これに加えて、大航海時代のポルトガル商人、スペイン商人、カソリック教会関係者による奴隷貿易がある。永井がこれをどこまで認識していたのかは不明であるが、ルシオ・デ・ソウザの最近の研究[6]によれば、十六世紀の東アジアでは奴隷の売買が盛んであり、多くの日本人が買い取られ、貿易船に乗せられて船内労働者として肉体労働を強いられ、到着地で奴隷として人身売買されていた。その記録は断片的にアジア各地、ヨーロッパ、南北アメリカに残されている。これを詳細にみると、九州で人身売買された者は、男女を問わず、カソリックに改宗させられたうえで、奴隷、場合によっては自由人として売買された。中には、日本人の当人の認識としては海外での出稼ぎの「年期奉公」のようなものであったらしい例も報告されている。実際、幼少期に買い取られて海を渡った男女の中には、買主によって家族のように遇された、「奉公」に近い場合もある。

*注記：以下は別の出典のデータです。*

import Literature.Topology.FourManifolds.RegularLevelCollar
import Literature.Topology.FourManifolds.TrisectionsSectorAtlas
import HarnessLib

/-!
# Bi-collar coordinates `(s, r, z)` near a surface `F ⊂ Y ⊂ X` cut out by two functions, and
# the corner-slice charts of wedge-shaped sectors along `F`

Topic `Literature/Topology/FourManifolds`; infrastructure for the fact seat
`provefact-Literature.Topology.FourManifolds.exists_isBalancedGKTrisection` (Gay–Kirby 2016,
Thm. 4 via Lemma 14).  Everything in this file is **proved**; no named facts are introduced.

In Gay–Kirby's construction the three sectors of the trisection meet along the central surface
`F`, which is a regular level `g = b` of a function `g` (a Heegaard function) on the closed
`3`-manifold `Y = ∂X₁ = f⁻¹(a)`, itself a regular level of a Morse function `f` on the closed
`4`-manifold `X`.  Near `F` the sectors are, in the coordinates `s = f - a` (normal to `Y`)
and `r = g - b` (normal to `F` inside `Y`), *wedges* `{L(s, r) ∈ Q}` for linear automorphisms
`L` of `ℝ²` (three convex sectors of the `(s, r)`-plane with angles summing to `2π`,
Gay–Kirby's Fig. 1), and the corner clause of `Literature.Topology.FourManifolds.IsGKTrisection`
asks for corner charts of each sector along `F`.  `TrisectionsSectorAtlas.lean` reduces this to
the construction of **corner-slice charts** (`Literature.Topology.FourManifolds.CornerSliceChart`):
local diffeomorphisms `Θ = (u, v, t)` of `X` in which the sector is the quadrant, with common
normal coordinates `u, v` and tangential coordinates `t` factoring through a retraction `π`
onto `F`.  This file builds them from the **bi-collar** of `F`:

* `Literature.Topology.FourManifolds.BiCollar X` — the data: `f`, a regular level `a` with a
  unit-speed field `U` across it (`Literature.Topology.FourManifolds.LevelUnitField`,
  `RegularLevelCollar.lean`), a smooth `g` on the level manifold `Y = RegularLevel hf` with a
  regular level `b` and a unit-speed field `V` across it, `F = RegularLevel hg` nonempty;
* the coordinates `B.sFun = f - a`, `B.yL : X → Y` (drop along `U`), `B.rFun = g ∘ yL - b`,
  `B.zL : X → F` (drop along `V` after `U`), the retraction `B.π x = zL x ∈ F ⊂ X`, and the
  parametrisation `B.Ψ z r s = U.fl (V.fl z r) s` ("flow out of `F` inside `Y` for time `r`,
  then out of `Y` for time `s`"), with `s (Ψ z r s) = s`, `r (Ψ z r s) = r`, `zL (Ψ z r s) = z`
  and `Ψ (zL x) (r x) (s x) = x` on the bi-collar box `{|s| < ε, |r| < ε}`
  (`BiCollar.sFun_Ψ`, `rFun_Ψ`, `zL_Ψ`, `Ψ_zL`), smoothness of all of these;
* for a linear automorphism `L` of `ℝ²`, a chart `χ` of `F` and `ε` small:
  **`BiCollar.wedgeChart`** — the local diffeomorphism `Θ x = (L (s x, r x), χ (zL x))` of `X`
  onto an open subset of `ℝ⁴` (an `OpenPartialHomeomorph` with `C^∞` inverse
  `w ↦ Ψ (χ⁻¹ (w₂, w₃)) (L⁻¹ (w₀, w₁))`), and **`BiCollar.cornerSliceChart`** — `Θ` is a
  corner-slice chart for every `S, K ⊆ X` which, on the box, are the wedge `{L(s, r) ∈ Q}` and
  the surface `{s = r = 0} = F`, with `u, v` the components of `L(s, r)` and `π` as above
  (`CornerSliceChart.mem_iff`, `apply_π : Θ (π x) = (0, 0, χ (zL x))`, `mapsTo_π`).

## References

* D. Gay, R. Kirby, *Trisecting 4-manifolds*, Geom. Topol. 20 (2016) 3097–3132
  (arXiv:1205.1565): Def. 1 and Fig. 1; §4, Lemma 14 (the sectors near `F ⊂ ∂X₁`). [GayKirby2016]
* J. Milnor, *Lectures on the h-cobordism theorem* (1965), Thm. 3.4 and its proof (product
  neighbourhoods of regular levels). [MilnorHCobordism1965]
* A. Douady, *Variétés à bord anguleux et voisinages tubulaires*, Séminaire H. Cartan 14
  (1961/62), exp. 1, §1 and §4. [Douady1961]
-/

open scoped Manifold ContDiff Topology
open Set Function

日本人奴隷は当時の主要な貿易品の一つであり、多数の者が売買され、特にその拠点であったポルトガル領のマカオには数千人の規模で日本人が滞在していたと考えられる。スペインの場合、拠点はマニラで、ここにも数百人の日本人が滞在していた。だから、十六世紀の後半に日本にかるたの遊技を持ち込んだ者の中に、航海時の肉体労働者として買われて乗船していた奴隷日本人がいたことも十分に考えられる。日本人であれば、言葉の壁もなく、この未知の遊技もよほどスムースに伝わったことであろう。

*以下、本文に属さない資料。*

import Literature.Claims.NS.Li2013b
import Literature.Analysis.FluidPDE.SteadyGalerkinApprox
import Literature.Analysis.FluidPDE.DuchonRobertLionsCounterexample
import Literature.Analysis.FunctionSpaces.TorusFourierSynthesis
import Literature.Analysis.FunctionSpaces.TorusClassicalNSGluing
import Literature.Analysis.FunctionSpaces.TorusInverseLaplacian
import HarnessLib

/-!
# C24 `Li2013b` — kernel facts for the NS-claims sweep (D-0090), refuter-8

Typed record: `Literature.Claims.NS.Li2013b` (typist-9, p471752), J. Li, *A proof of the global
regularity for the periodic Navier–Stokes on a unit box*, arXiv:1310.8031v1 (2013), Lemma 6 pp. 8–9
under the data class (38) p. 7, `‖u₀‖_m ≤ K₃ < ∞ for any m ∈ N⁺` with the paper's norm (6)
`‖u‖_m = (2π)^m (∑_k |k|^{2m} |û_k|²)^{1/2}` on the unit box `Ω = (0,1)³` with zero space average (2).

Kernel facts (all sorry-free, standard axioms):

* `not_Delta4` — the bridge from Lemma 6's data class (38) to the abstract's sentence («the periodic
  3D Navier-Stokes equations with any smooth initial condition», p. 1) is FALSE as typed: the smooth,
  divergence-free, zero-mean shear mode `u₀ = (cos 2πx₂, 0, 0)` has `‖u₀‖_m² ≥ (2π)^{2m}/4`, which is
  unbounded in `m`, so it lies in NO class (38).
* `dataClass38_eq_zero` — on zero-mean fields the class (38) is `{0}`: for a nonzero mode `k`,
  `(2π)^{2m} |û_k|² ≤ ‖u₀‖_m² ≤ K₃²` for every `m` forces `û_k = 0`; the zero mode is the mean.
* `claimedTheorem_holds` — consequently Lemma 6 as printed (the typist's `ClaimedTheorem`) is TRUE
  for the trivial reason: the only admissible datum is `u₀ = 0`, solved by the zero flow.

So the printed theorem is vacuous (its hypothesis (38) admits only the zero datum) and the abstract's
extension to all smooth data is not supplied by it (`not_Delta4`).

WHAT THIS IS NOT: not a claim about NS regularity or blow-up; not a claim about any author beyond the
typed locator.
-/

set_option linter.dupNamespace false

noncomputable section

open MeasureTheory Set UnitAddTorus
open Literature.Analysis.FunctionSpaces Literature.Analysis.FunctionSpaces.Torus
open Literature.Analysis.FunctionSpaces.EuclideanSpace (complexify)
open Literature.Claims.NS.Li2013b
open scoped ENNReal NNReal

namespace Summit.NavierStokesRegularity.NavierStokesRegularity.Theorems.Li2013b

/-! ## A single Fourier mode is dominated by the homogeneous Sobolev seminorm -/

/-- One term of the defining series is below `|f|_{Ḣˢ}²`: for `k ≠ 0`,
`|k|^{2s} ‖f̂(k)‖² ≤ eHomSobolevSeminorm s f ^ 2`. [folklore] -/
theorem term_le_eHomSobolevSeminorm_sq (s : ℝ)
    (f : UnitAddTorus (Fin 3) → EuclideanSpace ℂ (Fin 3)) {k : Fin 3 → ℤ} (hk : k ≠ 0) :
    ENNReal.ofReal (freqNormSq k ^ s) * ‖mFourierCoeff f k‖ₑ ^ 2 ≤ eHomSobolevSeminorm s f ^ 2 := by
  have hsq : eHomSobolevSeminorm s f ^ 2 =
      ∑' k : Fin 3 → ℤ, (if k = 0 then 0 else ENNReal.ofReal (freqNormSq k ^ s)) *
        ‖mFourierCoeff f k‖ₑ ^ 2 := by
    unfold eHomSobolevSeminorm
    rw [← ENNReal.rpow_natCast, ← ENNReal.rpow_mul]
    norm_num
  rw [hsq]
  have h := ENNReal.le_tsum
    (f := fun k : Fin 3 → ℤ => (if k = 0 then 0 else ENNReal.ofReal (freqNormSq k ^ s)) *
      ‖mFourierCoeff f k‖ₑ ^ 2) k
  simpa [hk] using h

/-! ## The witness against the Δ4 bridge: the shear mode `(cos 2πx₂, 0, 0)` -/

/-- The frequency `e₂ = (0, 1, 0) ∈ ℤ³`. -/
def kmode : Fin 3 → ℤ := Pi.single 1 1

/-- The symmetric frequency set `{e₂, −e₂}`. -/
def Smode : Finset (Fin 3 → ℤ) := {kmode, -kmode}

/-- The (real, constant) coefficient family `k ↦ (1/2, 0, 0)`. -/
def cmode : (Fin 3 → ℤ) → EuclideanSpace ℂ (Fin 3) :=
  fun _ => complexify (EuclideanSpace.single 0 (1 / 2 : ℝ))

/-- The shear mode `u₀(x) = (cos 2πx₂, 0, 0) = Re ∑_{k = ±e₂} (1/2, 0, 0) e^{2πi k·x}`. -/
def shearMode : UnitAddTorus (Fin 3) → EuclideanSpace ℝ (Fin 3) := realTrigPoly Smode cmode

/-- `e₂ ≠ 0`. -/
theorem kmode_ne_zero : kmode ≠ 0 := by
  intro h
  have h1 := congrFun h 1
  simp [kmode] at h1

/-- `0 ∉ {e₂, −e₂}`. -/
theorem zero_not_mem_Smode : (0 : Fin 3 → ℤ) ∉ Smode := by
  simp only [Smode, Finset.mem_insert, Finset.mem_singleton, not_or]
  exact ⟨fun h => kmode_ne_zero h.symm, fun h => kmode_ne_zero (neg_eq_zero.mp h.symm)⟩

/-- `{e₂, −e₂}` is symmetric. -/
theorem Smode_symm : ∀ k ∈ Smode, -k ∈ Smode := by
  intro k hk
  simp only [Smode, Finset.mem_insert, Finset.mem_singleton] at hk ⊢
  rcases hk with rfl | rfl
  · exact Or.inr rfl
  · exact Or.inl (neg_neg _)

/-- `e₂ ∈ {e₂, −e₂}`. -/
theorem kmode_mem_Smode : kmode ∈ Smode := by
  simp [Smode]

/-- The coefficient family is conjugate-symmetric (it is real and even). -/
theorem cmode_isConjSymm : IsConjSymm cmode := by
  intro k
  simp only [cmode]
  rw [EuclideanSpace.conjVec_complexify]

/-- The coefficient family is transversal: `k · ĉ_k = 0` on `{e₂, −e₂}` (the field is a shear). -/
theorem cmode_isTransversal : IsTransversal Smode cmode := by
  intro k hk
  simp only [Smode, Finset.mem_insert, Finset.mem_singleton] at hk
  rcases hk with rfl | rfl <;>
    simp [cmode, kmode, Fin.sum_univ_three, EuclideanSpace.complexify_apply]

/-- The shear mode is an admissible datum: smooth, divergence free, zero mean. -/
theorem shearMode_isDatum : IsDatum shearMode :=
  ⟨isSmooth_realTrigPoly _ _, isDivFree_realTrigPoly cmode_isTransversal,
    Literature.Analysis.FluidPDE.hasZeroMean_realTrigPoly_of_zero_not_mem zero_not_mem_Smode _⟩

/-- The Fourier coefficient of the shear mode at `e₂` is `(1/2, 0, 0)`. -/
theorem mFourierCoeff_shearMode :
    mFourierCoeff (complexify ∘ shearMode) kmode = complexify (EuclideanSpace.single 0 (1 / 2 : ℝ)) := by
  unfold shearMode
  rw [mFourierCoeff_realTrigPoly Smode_symm cmode_isConjSymm, if_pos kmode_mem_Smode]
  rfl

/-- Its norm is `1/2`. -/
theorem norm_mFourierCoeff_shearMode : ‖mFourierCoeff (complexify ∘ shearMode) kmode‖ = 1 / 2 := by
  rw [mFourierCoeff_shearMode, EuclideanSpace.norm_complexify]
  simp

/-- `|e₂|² = 1`. -/
theorem freqNormSq_kmode : freqNormSq kmode = 1 := by
  simp [freqNormSq, kmode, Fin.sum_univ_three]

/-- The paper's norm (6) of the shear mode: `‖u₀‖_n² ≥ (2π)^{2n} / 4` for every `n`. -/
theorem normSq_shearMode_ge (n : ℕ) :
    ENNReal.ofReal ((2 * Real.pi) ^ (2 * n) / 4) ≤ normSq n shearMode := by
  have hterm := term_le_eHomSobolevSeminorm_sq (n : ℝ) (complexify ∘ shearMode) kmode_ne_zero
  rw [freqNormSq_kmode, Real.one_rpow, ENNReal.ofReal_one, one_mul] at hterm
  have hen : ‖mFourierCoeff (complexify ∘ shearMode) kmode‖ₑ ^ 2 = ENNReal.ofReal (1 / 4) := by
    rw [← ofReal_norm, norm_mFourierCoeff_shearMode, ← ENNReal.ofReal_pow (by norm_num)]
    norm_num
  rw [hen] at hterm
  unfold normSq
  calc ENNReal.ofReal ((2 * Real.pi) ^ (2 * n) / 4)
      = ENNReal.ofReal ((2 * Real.pi) ^ (2 * n)) * ENNReal.ofReal (1 / 4) := by
        rw [← ENNReal.ofReal_mul (by positivity)]
        ring_nf
    _ ≤ ENNReal.ofReal ((2 * Real.pi) ^ (2 * n)) *
          eHomSobolevSeminorm (n : ℝ) (complexify ∘ shearMode) ^ 2 :=
        mul_le_mul' le_rfl hterm

/-- `(2π)^{2n} ≥ 16^n ≥ 1 + 15 n`. [folklore] -/
theorem one_add_mul_le_two_pi_pow (n : ℕ) : 1 + 15 * (n : ℝ) ≤ (2 * Real.pi) ^ (2 * n) := by
  have hπ : (4 : ℝ) ≤ 2 * Real.pi := by linarith [Real.pi_gt_three]
  have h16 : (16 : ℝ) ^ n ≤ (2 * Real.pi) ^ (2 * n) := by
    rw [pow_mul]
    exact pow_le_pow_left₀ (by norm_num) (by nlinarith) n
  have hbern := one_add_mul_le_pow (show (-2 : ℝ) ≤ 15 by norm_num) n
  norm_num at hbern
  linarith

/-- **The Δ4 bridge is false (C24).** The shear mode `(cos 2πx₂, 0, 0)` is a smooth divergence-free
zero-mean datum on the unit box lying in no class (38): `‖u₀‖_n² ≥ (2π)^{2n}/4 → ∞`.
Refutes `Literature.Claims.NS.Li2013b.Delta4` [refuted-substantive for the bridge as typed: the
printed Lemma 6 covers only the class (38), which is `{0}` (`dataClass38_eq_zero`); the abstract's
«any smooth initial condition» is a different, Clay-strength statement]. [folklore] -/
theorem not_Delta4 : ¬ Literature.Claims.NS.Li2013b.Delta4 := by
  intro h
  obtain ⟨K₃, hD⟩ := h shearMode shearMode_isDatum
  obtain ⟨n, hn⟩ := exists_nat_gt ((K₃ : ℝ) ^ 2)
  have h1 := (normSq_shearMode_ge n).trans (hD.2 n)
  rw [show ((K₃ : ℝ≥0∞)) ^ 2 = ENNReal.ofReal ((K₃ : ℝ) ^ 2) from by
      rw [ENNReal.ofReal_pow K₃.coe_nonneg, ENNReal.ofReal_coe_nnreal],
    ENNReal.ofReal_le_ofReal_iff (by positivity)] at h1
  have h2 := one_add_mul_le_two_pi_pow n
  have h3 : (2 * Real.pi) ^ (2 * n) ≤ 4 * (K₃ : ℝ) ^ 2 := by
    have := (div_le_iff₀ (by norm_num : (0 : ℝ) < 4)).mp h1
    linarith
  have hn0 : (0 : ℝ) ≤ n := n.cast_nonneg
  linarith

/-! ## The data class (38) on zero-mean fields is `{0}` -/

/-- **(38) forces `u₀ = 0`.** If a smooth zero-mean field on the unit box has `‖u₀‖_m ≤ K₃` for
every `m ∈ ℕ` in the norm (6), then `u₀ = 0`: each nonzero mode satisfies
`(2π)^{2m} |û_k|² ≤ K₃²` for all `m`, and the zero mode is the (vanishing) mean. [folklore] -/
theorem dataClass38_eq_zero {u₀ : UnitAddTorus (Fin 3) → EuclideanSpace ℝ (Fin 3)} {K₃ : ℝ≥0}
    (h : DataClass38 u₀ K₃) : u₀ = 0 := by
  obtain ⟨⟨hsm, -, hmean⟩, hK⟩ := h
  have hcont : Continuous u₀ := hsm.continuous
  have hint : Integrable u₀ volume := hcont.integrable_unitAddTorus
  have hcoef : ∀ k, mFourierCoeff (complexify ∘ u₀) k = 0 := by
    intro k
    by_cases hk : k = 0
    · subst hk
      have h0 : mFourierCoeff (complexify ∘ u₀) 0 = ∫ x, complexify (u₀ x) := by
        rw [mFourierCoeff_eq_integral_volume]
        simp [mFourier_zero]
      have hL := complexify.toContinuousLinearMap.integral_comp_comm hint
      simp only [LinearIsometry.coe_toContinuousLinearMap] at hL
      rw [h0, hL, show (∫ x, u₀ x) = 0 from hmean, map_zero]
    · by_contra hne
      set a := ‖mFourierCoeff (complexify ∘ u₀) k‖ with ha
      have hpos : 0 < a := norm_pos_iff.mpr hne
      have hbound : ∀ n : ℕ, (2 * Real.pi) ^ (2 * n) * a ^ 2 ≤ (K₃ : ℝ) ^ 2 := by
        intro n
        have hterm := term_le_eHomSobolevSeminorm_sq (n : ℝ) (complexify ∘ u₀) hk
        have hfreq : (1 : ℝ≥0∞) ≤ ENNReal.ofReal (freqNormSq k ^ (n : ℝ)) := by
          rw [← ENNReal.ofReal_one]
          exact ENNReal.ofReal_le_ofReal
            (Real.one_le_rpow (one_le_freqNormSq_of_ne_zero hk) n.cast_nonneg)
        have h2 : ‖mFourierCoeff (complexify ∘ u₀) k‖ₑ ^ 2 ≤
            eHomSobolevSeminorm (n : ℝ) (complexify ∘ u₀) ^ 2 := by
          have := mul_le_mul' hfreq (le_refl (‖mFourierCoeff (complexify ∘ u₀) k‖ₑ ^ 2))
          rw [one_mul] at this
          exact this.trans hterm
        have h4 : ENNReal.ofReal ((2 * Real.pi) ^ (2 * n)) * ‖mFourierCoeff (complexify ∘ u₀) k‖ₑ ^ 2 ≤
            (K₃ : ℝ≥0∞) ^ 2 := by
          have h3 := hK n
          unfold normSq at h3
          exact (mul_le_mul' le_rfl h2).trans h3
        rw [← ofReal_norm, ← ha, ← ENNReal.ofReal_pow hpos.le, ← ENNReal.ofReal_mul (by positivity),
          show ((K₃ : ℝ≥0∞)) ^ 2 = ENNReal.ofReal ((K₃ : ℝ) ^ 2) from by
            rw [ENNReal.ofReal_pow K₃.coe_nonneg, ENNReal.ofReal_coe_nnreal],
          ENNReal.ofReal_le_ofReal_iff (by positivity)] at h4
        exact h4
      obtain ⟨n, hn⟩ := exists_nat_gt ((K₃ : ℝ) ^ 2 / a ^ 2)
      have ha2 : 0 < a ^ 2 := by positivity
      rw [div_lt_iff₀ ha2] at hn
      have h5 := hbound n
      have h6 := one_add_mul_le_two_pi_pow n
      have h7 : (1 + 15 * (n : ℝ)) * a ^ 2 ≤ (2 * Real.pi) ^ (2 * n) * a ^ 2 :=
        mul_le_mul_of_nonneg_right h6 ha2.le
      have hn0 : (0 : ℝ) ≤ n := n.cast_nonneg
      nlinarith
  have hzero := eq_zero_of_forall_mFourierCoeff_eq_zero (complexify.continuous.comp hcont) hcoef
  funext x
  have hx : complexify (u₀ x) = complexify 0 := by
    have := congrFun hzero x
    simpa using this
  exact EuclideanSpace.complexify_injective hx

/-! ## Lemma 6 as printed is true — vacuously -/

/-- The paper's norm (6) of the zero field vanishes. [folklore] -/
theorem normSq_zero_fun (l : ℕ) :
    normSq l (fun _ : UnitAddTorus (Fin 3) => (0 : EuclideanSpace ℝ (Fin 3))) = 0 := by
  unfold normSq
  have hc : (complexify ∘ fun _ : UnitAddTorus (Fin 3) => (0 : EuclideanSpace ℝ (Fin 3))) =
      fun _ => (0 : EuclideanSpace ℂ (Fin 3)) := by
    funext x
    simp
  have hcoef : ∀ k : Fin 3 → ℤ,
      mFourierCoeff (fun _ : UnitAddTorus (Fin 3) => (0 : EuclideanSpace ℂ (Fin 3))) k = 0 := by
    intro k
    simp [mFourierCoeff]
  have hz : eHomSobolevSeminorm (l : ℝ) (fun _ : UnitAddTorus (Fin 3) => (0 : EuclideanSpace ℂ (Fin 3))) = 0 := by
    unfold eHomSobolevSeminorm
    simp only [hcoef, enorm_zero, ne_eq, OfNat.ofNat_ne_zero, not_false_eq_true, zero_pow, mul_zero,
      tsum_zero]
    exact ENNReal.zero_rpow_of_pos (by norm_num)
  rw [hc, hz]
  simp

/-- The scalar norm (6) of the zero pressure vanishes. [folklore] -/
theorem normSqScalar_zero_fun (l : ℕ) :
    normSqScalar l (fun _ : UnitAddTorus (Fin 3) => (0 : ℝ)) = 0 := by
  unfold normSqScalar
  have hcoef : ∀ k : Fin 3 → ℤ, mFourierCoeff (fun _ : UnitAddTorus (Fin 3) => (0 : ℂ)) k = 0 := by
    intro k
    simp [mFourierCoeff]
  have hz : eHomSobolevSeminorm (l : ℝ) (fun _ : UnitAddTorus (Fin 3) => (0 : ℂ)) = 0 := by
    unfold eHomSobolevSeminorm
    simp only [hcoef, enorm_zero, ne_eq, OfNat.ofNat_ne_zero, not_false_eq_true, zero_pow, mul_zero,
      tsum_zero]
    exact ENNReal.zero_rpow_of_pos (by norm_num)
  simp only [Complex.ofReal_zero]
  rw [hz]
  simp

/-- **Lemma 6 as printed holds, vacuously (C24).** Under (38) the datum is `0`
(`dataClass38_eq_zero`), and the zero flow with zero pressure is a smooth space-periodic solution
on `[0,T]` with all norms (6) equal to `0`. This is the typist's `ClaimedTheorem` (Lemma 6,
pp. 8–9, for the data class (38) p. 7) — true, and silent about every nonzero datum. [folklore] -/
theorem claimedTheorem_holds : Literature.Claims.NS.Li2013b.ClaimedTheorem := by
  intro ν hν u₀ K₃ hD T hT
  have hu0 : u₀ = 0 := dataClass38_eq_zero hD
  subst hu0
  have hconst := Literature.Analysis.FluidPDE.isClassicalNSSolutionOn_const (d := Fin 3) ν
    (0 : EuclideanSpace ℝ (Fin 3))
  refine ⟨fun _ _ => 0, fun _ _ => 0, ⟨?_, rfl, ?_, ?_⟩, ⟨0, fun t _ l => ?_⟩, ⟨0, fun t _ l _ => ?_⟩⟩
  · exact hconst.mono (subset_univ _) (uniqueDiffOn_Icc hT)
  · intro t _
    exact ⟨isSmooth_const _, hconst.divFree t (mem_univ t), by simp [HasZeroMean]⟩
  · intro t _
    simp [HasZeroMean]
  · rw [normSq_zero_fun]
    exact zero_le
  · rw [normSqScalar_zero_fun]
    exact zero_le

/-- **Step 6 (Proposition 5 ⇒ Lemma 6) holds** — trivially, since its conclusion
`ClaimedTheorem` does (`claimedTheorem_holds`). [folklore] -/
theorem step6_Lemma6_holds : Literature.Claims.NS.Li2013b.Step6_Lemma6 :=
  fun _ => claimedTheorem_holds

end Summit.NavierStokesRegularity.NavierStokesRegularity.Theorems.Li2013b

end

[1] 池長孟の生涯については、高見沢たか子『金箔の港:コレクター池長孟の生涯』筑摩書房、平成元年。池長のコレクターとしての主義主張については池長孟『南蛮堂要録』池長美術館、昭和十五年。

[2] 永見徳太郎『南蛮美術集』大雅堂、昭和十八年。

[3] 上田正昭『渡来の古代史』角川選書526、角川書店、平成二十五年。

[4] 田中史生『国際交易の古代列島』角川選書、角川書店、平成二十八年。同『渡来人と帰化人』角川選書614、角川書店、平成三十一年。

[5] 河上麻由子『古代日中関係史』中公新書2533、中央公論新社、平成三十一年。

[6] ルシオ・デ・ソウザ、岡美穂子『大航海時代の日本人奴隷』、中央公論新社、平成二十九年。